Britain can’t prosper as a tax haven. It has to stop these hollow threats

This article is more than 6 years old
Brexiteers fantasise about a new offshore status outside the EU, but it would bring in dirty money not wealth creation

Britain’s economic strategies have been dogged for many years by an elusive concept called “competitiveness”. Back in January Philip Hammond even tried to use it as threat in the Brexit negotiations. “If Britain were to leave the European Union without an agreement on market access,” he said, “we could be forced to change our economic model... to regain competitiveness.” Labour’s Jeremy Corbyn last week pledged to repudiate the model.

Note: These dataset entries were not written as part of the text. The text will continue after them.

import Summits.Ventures.CertifiedManyBodySolver.Observables.StiffnessApexTransportTargetSlot
import HarnessLib

/-!
# Ventures/CertifiedManyBodySolver — Observables/StiffnessApexTransportCurtainTargetSlot.lean

HONEST FRAMING: one-sided certified CEILINGS on the uniform flux stiffness (`t–t′` f-sum class) at ANY density, transported into a `(t′, U)` box
from a «curtain» of sources each read at the TARGET's own hopping slot — NO `K₂` input, no lever; a ceiling never speaks to the presence of order;
not a `T_c` estimate, not a superconductivity verdict; every leaf is CONDITIONAL on the families it names. Zero compute, no definition, no `sorry`.

Cell `pub/hubbard-downfold` (D-0150 L-DF2 «box ↦ one word»; D-0154 doped coverage boxes), seat `hubbard-downfold-unc-2`
(`prover-hubbard-downfold-unc-2-g15-0`); the doped, lever-free edition of the curtain master of `Observables/StiffnessApexTransportCurtain.lean`
(bottom inner segment + left edge to `U_L` + short overhang at `U_L`) on the target-slot point engine of `…TargetSlot.lean`. In `…CurtainDoped` every
curtain family carried a `K₂` floor and a lever `≤ min(q − p, (−p)(1 − U_A/U_max))`; here each family is two-parametric — (slot `σ`, source) — and the
slot is the target's, so the lever vanishes at every density. By `orbitLower_slot_chord_of_two_endObjectives` (the f-sum orbit mean is affine in the
slot) such a family is what TWO ordinary single-objective bundles — end objectives `−X₀(p)`, `−X₀(q)` — deliver on each curtain piece: bottom `t′`-bundle,
left-edge `U`-bundle(s), overhang `t′`-bundle, each vertex read twice.

* `ObsStiffnessSeqCeilingAt_on_box_of_curtain_targetSlot` — THE TARGET-SLOT CURTAIN (any `0 ≤ n < 2`): BOTTOM family `valB σ s` (`σ ∈ [p,q]`, `s ∈ [p, σ]`,
  classes at `(s, U_A)`), LEFT family `valL σ U'` (`σ ∈ [p,q]`, `U' ∈ [U_A, U_L]`, classes at `(p, U')`), OVERHANG family `valO σ s` (`σ ∈ [p,q]`,
  `s ∈ [p(2 − U_L/U_max), p]`, classes at `(s, U_L)`), all for the objective `−X₀(σ)` at the family's `U`, with `−val ≤ c` ⇒ the whole box. (The slot
  ranges are rectangular supersets of the pairs actually used; with two end-objective reads every `σ ∈ [p, q]` is available anyway.)
* `…_on_box_of_bottomEdge_and_leftEdge_targetSlot` — (E2) the «L» at any density, lever-free.

References: T. Koma, H. Tasaki, J. Stat. Phys. 76 (1994) 745, §1 [KomaTasaki1994]; D. J. Scalapino, S. R. White, S.-C. Zhang, PRB 47 (1993)
7995, §II [ScalapinoWhiteZhang1993].
-/

noncomputable section

namespace Summit.Ventures.CertifiedManyBodySolver.Observables

open Literature.MathematicalPhysics.QuantumLattice
open Literature.MathematicalPhysics.QuantumLattice.ThermodynamicLimit
open Literature.MathematicalPhysics.QuantumFieldTheory
open Literature.Probability.LatticeModels
open Matrix Finset Filter Topology HubbardWave0
open scoped Matrix BigOperators ComplexOrder

section Curtain

variable {UA UL Umax p q n : ℝ}

/-- **THE TARGET-SLOT CURTAIN (any density, no `K₂` input).** Box `[p, q] × [U_A, U_max]`, `q ≤ 0 < U_A ≤ U_L`, density `0 ≤ n < 2`. Three two-parameter
unconditional orbit-lower families for the objective `−X₀(σ, ·)` at the TARGET slot `σ ∈ [p, q]`: (BOTTOM) `valB σ s` on the classes at `(s, U_A)`,
`s ∈ [p, σ]`; (LEFT) `valL σ U'` on the classes at `(p, U')`, `U' ∈ [U_A, U_L]`; (OVERHANG at `U_L`) `valO σ s` on the classes at `(s, U_L)`,
`s ∈ [p(2 − U_L/U_max), p]`; with `−valB σ s ≤ c`, `−valL σ U' ≤ c`, `−valO σ s ≤ c`. Then `ObsStiffnessSeqCeilingAt t′ U n c` at EVERY point of the box —
routing as in the half-filling curtain (bottom if the apex segment meets it inside `[p, q]`, else the left edge at `U' = U(2 − p/t′)` if `U' ≤ U_L`, else the
overhang at height `U_L`), each source read at the slot `σ = t′` (`ObsStiffnessSeqCeilingAt_of_apexSource_targetSlot_orbitLower`): NO lever, NO `K₂` word.
[cite: KomaTasaki1994, §1] [cite: ScalapinoWhiteZhang1993, §II] -/
theorem ObsStiffnessSeqCeilingAt_on_box_of_curtain_targetSlot (hUA : 0 < UA) (hAL : UA ≤ UL) (hq : q ≤ 0) (hn0 : 0 ≤ n) (hn2 : n < 2)
    (valB valL valO : ℝ → ℝ → ℝ) (c : ℚ)
    (hB : ∀ σ ∈ Set.Icc p q, ∀ s ∈ Set.Icc p σ,
      ∀ (ω : InfVolFermionState 2) (Ls : ℕ → ℕ) (ψ : ∀ L, Fock (Orb (FermionTorus 2 L))),
      Tendsto Ls atTop atTop →
      (∀ j, IsGroundStateInSector (hubbardTorusTT' (Ls j) 1 s UA) (rectN n (Ls j)) 0 (ψ (Ls j))) →
      (∀ j, star (ψ (Ls j)) ⬝ᵥ ψ (Ls j) = 1) → ω.IsTorusLimitOf ψ Ls →
      valB σ s ≤ ((Finset.univ : Finset (DihedralGroup 4)).card : ℝ)⁻¹ * ∑ g ∈ (Finset.univ : Finset (DihedralGroup 4)),
        (ω.expect (d4ShiftSet g 0 (box 2 7)) (fermionEmbed (PolySite.d4Emb g 0 (box 2 7)) (-oddMomentObsTT σ UA 0))).re)
    (hcB : ∀ σ ∈ Set.Icc p q, ∀ s ∈ Set.Icc p σ, -valB σ s ≤ ((c : ℚ) : ℝ))
    (hL : ∀ σ ∈ Set.Icc p q, ∀ U' ∈ Set.Icc UA UL,
      ∀ (ω : InfVolFermionState 2) (Ls : ℕ → ℕ) (ψ : ∀ L, Fock (Orb (FermionTorus 2 L))),
      Tendsto Ls atTop atTop →
      (∀ j, IsGroundStateInSector (hubbardTorusTT' (Ls j) 1 p U') (rectN n (Ls j)) 0 (ψ (Ls j))) →
      (∀ j, star (ψ (Ls j)) ⬝ᵥ ψ (Ls j) = 1) → ω.IsTorusLimitOf ψ Ls →
      valL σ U' ≤ ((Finset.univ : Finset (DihedralGroup 4)).card : ℝ)⁻¹ * ∑ g ∈ (Finset.univ : Finset (DihedralGroup 4)),
        (ω.expect (d4ShiftSet g 0 (box 2 7)) (fermionEmbed (PolySite.d4Emb g 0 (box 2 7)) (-oddMomentObsTT σ U' 0))).re)
    (hcL : ∀ σ ∈ Set.Icc p q, ∀ U' ∈ Set.Icc UA UL, -valL σ U' ≤ ((c : ℚ) : ℝ))
    (hO : ∀ σ ∈ Set.Icc p q, ∀ s ∈ Set.Icc (p * (2 - UL / Umax)) p,
      ∀ (ω : InfVolFermionState 2) (Ls : ℕ → ℕ) (ψ : ∀ L, Fock (Orb (FermionTorus 2 L))),
      Tendsto Ls atTop atTop →
      (∀ j, IsGroundStateInSector (hubbardTorusTT' (Ls j) 1 s UL) (rectN n (Ls j)) 0 (ψ (Ls j))) →
      (∀ j, star (ψ (Ls j)) ⬝ᵥ ψ (Ls j) = 1) → ω.IsTorusLimitOf ψ Ls →
      valO σ s ≤ ((Finset.univ : Finset (DihedralGroup 4)).card : ℝ)⁻¹ * ∑ g ∈ (Finset.univ : Finset (DihedralGroup 4)),
        (ω.expect (d4ShiftSet g 0 (box 2 7)) (fermionEmbed (PolySite.d4Emb g 0 (box 2 7)) (-oddMomentObsTT σ UL 0))).re)
    (hcO : ∀ σ ∈ Set.Icc p q, ∀ s ∈ Set.Icc (p * (2 - UL / Umax)) p, -valO σ s ≤ ((c : ℚ) : ℝ)) :
    ∀ tp ∈ Set.Icc p q, ∀ U ∈ Set.Icc UA Umax, ObsStiffnessSeqCeilingAt tp U n c := by
  intro tp htp U hU
  have hUP : 0 < U := hUA.trans_le hU.1
  have hUne : U ≠ 0 := hUP.ne'
  have htp0 : tp ≤ 0 := htp.2.trans hq
  by_cases hsA : p ≤ tp * (2 * U - UA) / U
  · -- (BOTTOM) source `s = t′(2U − U_A)/U ∈ [p, t′]`, slot `t′`
    have hsle : tp * (2 * U - UA) / U ≤ tp :=
      (apexSource_mem_Icc_of_slab (p := tp) (q := tp) hUA hU.1 hU.2 htp0 ⟨le_rfl, le_rfl⟩).2
    have hmem : tp * (2 * U - UA) / U ∈ Set.Icc p tp := ⟨hsA, hsle⟩
    have hapexB : U * (tp * (2 * U - UA) / U) = (2 * U - UA) * tp := by
      rw [mul_div_assoc', mul_div_cancel_left₀ _ hUne]; ring
    exact ObsStiffnessSeqCeilingAt_of_apexSource_targetSlot_orbitLower UA (valB tp (tp * (2 * U - UA) / U)) hUA.le hU.1 hUP hapexB
      hn0 hn2 (hB tp htp _ hmem) c (hcB tp htp _ hmem)
  · have hsA : tp * (2 * U - UA) / U < p := not_le.mp hsA
    have ht0 : tp < 0 := by
      rcases htp0.eq_or_lt with h0 | h0
      · exfalso
        rw [h0, zero_mul, zero_div] at hsA
        exact absurd (htp.1.trans_eq h0) (not_le.2 hsA)
      · exact h0
    obtain ⟨hU'le, hapexL⟩ := leftEdge_apexSource htp.1 ht0 hUP
    have hU'gt : UA < U * (2 - p / tp) := (apexSource_lt_iff_station_lt_leftEdge ht0 hUP).1 hsA
    by_cases hUL : U * (2 - p / tp) ≤ UL
    · -- (LEFT EDGE) source `(p, U')`, slot `t′`
      have hmem : U * (2 - p / tp) ∈ Set.Icc UA UL := ⟨hU'gt.le, hUL⟩
      exact ObsStiffnessSeqCeilingAt_of_apexSource_targetSlot_orbitLower (U * (2 - p / tp)) (valL tp (U * (2 - p / tp)))
        (hUA.le.trans hU'gt.le) hU'le hUP hapexL hn0 hn2 (hL tp htp _ hmem) c (hcL tp htp _ hmem)
    · -- (OVERHANG at `U_L`) source `(s_L, U_L)`, slot `t′`
      have hUL : UL < U * (2 - p / tp) := not_le.mp hUL
      have hLU : UL ≤ U := hUL.le.trans hU'le
      have hL0 : 0 < UL := hUA.trans_le hAL
      have hsL : tp * (2 * U - UL) / U < p := (apexSource_lt_iff_station_lt_leftEdge ht0 hUP).2 hUL
      have hmem : tp * (2 * U - UL) / U ∈ Set.Icc (p * (2 - UL / Umax)) p :=
        ⟨(apexSource_mem_Icc_of_slab (p := p) hL0 hLU hU.2 hq htp).1, hsL.le⟩
      have hapexO : U * (tp * (2 * U - UL) / U) = (2 * U - UL) * tp := by
        rw [mul_div_assoc', mul_div_cancel_left₀ _ hUne]; ring
      exact ObsStiffnessSeqCeilingAt_of_apexSource_targetSlot_orbitLower UL (valO tp (tp * (2 * U - UL) / U)) hL0.le hLU hUP hapexO
        hn0 hn2 (hO tp htp _ hmem) c (hcO tp htp _ hmem)

/-- **(E2) THE «L» AT ANY DENSITY, LEVER-FREE.** Box `[p, q] × [U_A, U_max]` (`q ≤ 0 < U_A ≤ U_max`), `0 ≤ n < 2`: the BOTTOM target-slot family `valB σ s`
(`σ ∈ [p,q]`, `s ∈ [p, σ]`, classes at `(s, U_A)`) and the LEFT-EDGE target-slot family `valL σ U'` (`σ ∈ [p,q]`, `U' ∈ [U_A, U_max]`, classes at `(p, U')`),
both for `−X₀(σ, ·)` with `−val ≤ c`, give `ObsStiffnessSeqCeilingAt t′ U n c` on the whole box; no source outside the box, no `K₂` input.
[cite: KomaTasaki1994, §1] [cite: ScalapinoWhiteZhang1993, §II] -/
theorem ObsStiffnessSeqCeilingAt_on_box_of_bottomEdge_and_leftEdge_targetSlot (hUA : 0 < UA) (hUmax : UA ≤ Umax) (hq : q ≤ 0)
    (hn0 : 0 ≤ n) (hn2 : n < 2) (valB valL : ℝ → ℝ → ℝ) (c : ℚ)
    (hB : ∀ σ ∈ Set.Icc p q, ∀ s ∈ Set.Icc p σ,
      ∀ (ω : InfVolFermionState 2) (Ls : ℕ → ℕ) (ψ : ∀ L, Fock (Orb (FermionTorus 2 L))),
      Tendsto Ls atTop atTop →
      (∀ j, IsGroundStateInSector (hubbardTorusTT' (Ls j) 1 s UA) (rectN n (Ls j)) 0 (ψ (Ls j))) →
      (∀ j, star (ψ (Ls j)) ⬝ᵥ ψ (Ls j) = 1) → ω.IsTorusLimitOf ψ Ls →
      valB σ s ≤ ((Finset.univ : Finset (DihedralGroup 4)).card : ℝ)⁻¹ * ∑ g ∈ (Finset.univ : Finset (DihedralGroup 4)),
        (ω.expect (d4ShiftSet g 0 (box 2 7)) (fermionEmbed (PolySite.d4Emb g 0 (box 2 7)) (-oddMomentObsTT σ UA 0))).re)
    (hcB : ∀ σ ∈ Set.Icc p q, ∀ s ∈ Set.Icc p σ, -valB σ s ≤ ((c : ℚ) : ℝ))
    (hL : ∀ σ ∈ Set.Icc p q, ∀ U' ∈ Set.Icc UA Umax,
      ∀ (ω : InfVolFermionState 2) (Ls : ℕ → ℕ) (ψ : ∀ L, Fock (Orb (FermionTorus 2 L))),
      Tendsto Ls atTop atTop →
      (∀ j, IsGroundStateInSector (hubbardTorusTT' (Ls j) 1 p U') (rectN n (Ls j)) 0 (ψ (Ls j))) →
      (∀ j, star (ψ (Ls j)) ⬝ᵥ ψ (Ls j) = 1) → ω.IsTorusLimitOf ψ Ls →
      valL σ U' ≤ ((Finset.univ : Finset (DihedralGroup 4)).card : ℝ)⁻¹ * ∑ g ∈ (Finset.univ : Finset (DihedralGroup 4)),
        (ω.expect (d4ShiftSet g 0 (box 2 7)) (fermionEmbed (PolySite.d4Emb g 0 (box 2 7)) (-oddMomentObsTT σ U' 0))).re)
    (hcL : ∀ σ ∈ Set.Icc p q, ∀ U' ∈ Set.Icc UA Umax, -valL σ U' ≤ ((c : ℚ) : ℝ)) :
    ∀ tp ∈ Set.Icc p q, ∀ U ∈ Set.Icc UA Umax, ObsStiffnessSeqCeilingAt tp U n c := by
  -- the target-slot curtain with `U_L = U_max`: the overhang degenerates to the corner `(p, U_max)`, a left-edge source
  have hmax : 0 < Umax := hUA.trans_le hUmax
  have h2 : p * (2 - Umax / Umax) = p := by rw [div_self hmax.ne']; ring
  refine ObsStiffnessSeqCeilingAt_on_box_of_curtain_targetSlot hUA hUmax hq hn0 hn2 valB valL (fun σ _ => valL σ Umax) c hB hcB hL hcL
    (fun σ hσ s hs => ?_) (fun σ hσ s hs => ?_)
  · rw [h2] at hs
    have hsp : s = p := le_antisymm hs.2 hs.1
    subst hsp
    exact hL σ hσ Umax ⟨hUmax, le_rfl⟩
  · exact hcL σ hσ Umax ⟨hUmax, le_rfl⟩

end Curtain

end Summit.Ventures.CertifiedManyBodySolver.Observables

end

Some European leaders know that, with its loose regulations, and its network of semi-British offshore jurisdictions such as the Caymans or Jersey, Britain already is a tax haven. But they also knew Hammond’s threat was hollow – because sending Britain further offshore would damage the UK most of all.

The word “competitiveness” sounds moderate, but in reality it is a code word for corporate tax-cutting and financial deregulation, routinely used by every tax haven in the world to defend questionable policies. It deliberately raises the spectre that the rich, banks and multinationals will flee – so as to justify handing them ever more goodies.

Some Brexiteers fantasise about London as a prosperous Singapore-on-Thames. They brandish lists such as the CIA’s World Factbook, whose ranking of the 10 territories with the top GDPs per capita includes the major tax havens of Liechtenstein, Luxembourg, Singapore, Bermuda and the Isle of Man.

But these rankings tell us nothing useful. First, these small havens spread wealth among tiny populations: for Britain to repeat Liechtenstein’s or Luxembourg’s trick, the City would need to be big enough to service all of Earth and several other populated planets.

Second, the measure of GDP per capita includes accounting and financial schemes that provide few local benefits. Better measures such as gross national income are less flattering – yet even then, huge concentrations of wealth at the top skew the picture.

In small havens, offshore income tends to flow mostly to expatriates: for instance, over 70% of the economically active population of Luxembourg are foreigners. Other countries’ taxpayers stump up to educate those people and to pay for most of their health and pensions, while Luxembourg creams off their most productive years. Britain couldn’t match that either.

A “competitive” tax haven model also inflicts damage that can’t be measured, such as more corruption and criminality, and that harms democracy. Last week’s murder of Panama Papers journalist Daphne Caruana Galizia in the tax haven of Malta is just the latest violent reminder of this.

To lure the world’s hot money, tax havens face a contradiction. On the one hand they want to appear clean, trustworthy, reliable, safe, helpful, flexible, unpolitical: the nice things. On the other, they hanker after those global oceans of dirty and abusive money: the bad stuff. Tax havens square this apparent paradox with an offering to the world’s wealthy hot-money owners along these lines: “We won’t steal your assets – but we’ll turn a blind eye if you want to steal someone else’s.”

It’s no coincidence that Switzerland, that paragon of cleanliness, reliability, neutrality and safety, has historically been a gigantic dirty-money centre. The formula does bring in money, but you can’t ringfence the clean from the dirty – the rottenness leaks into wider society.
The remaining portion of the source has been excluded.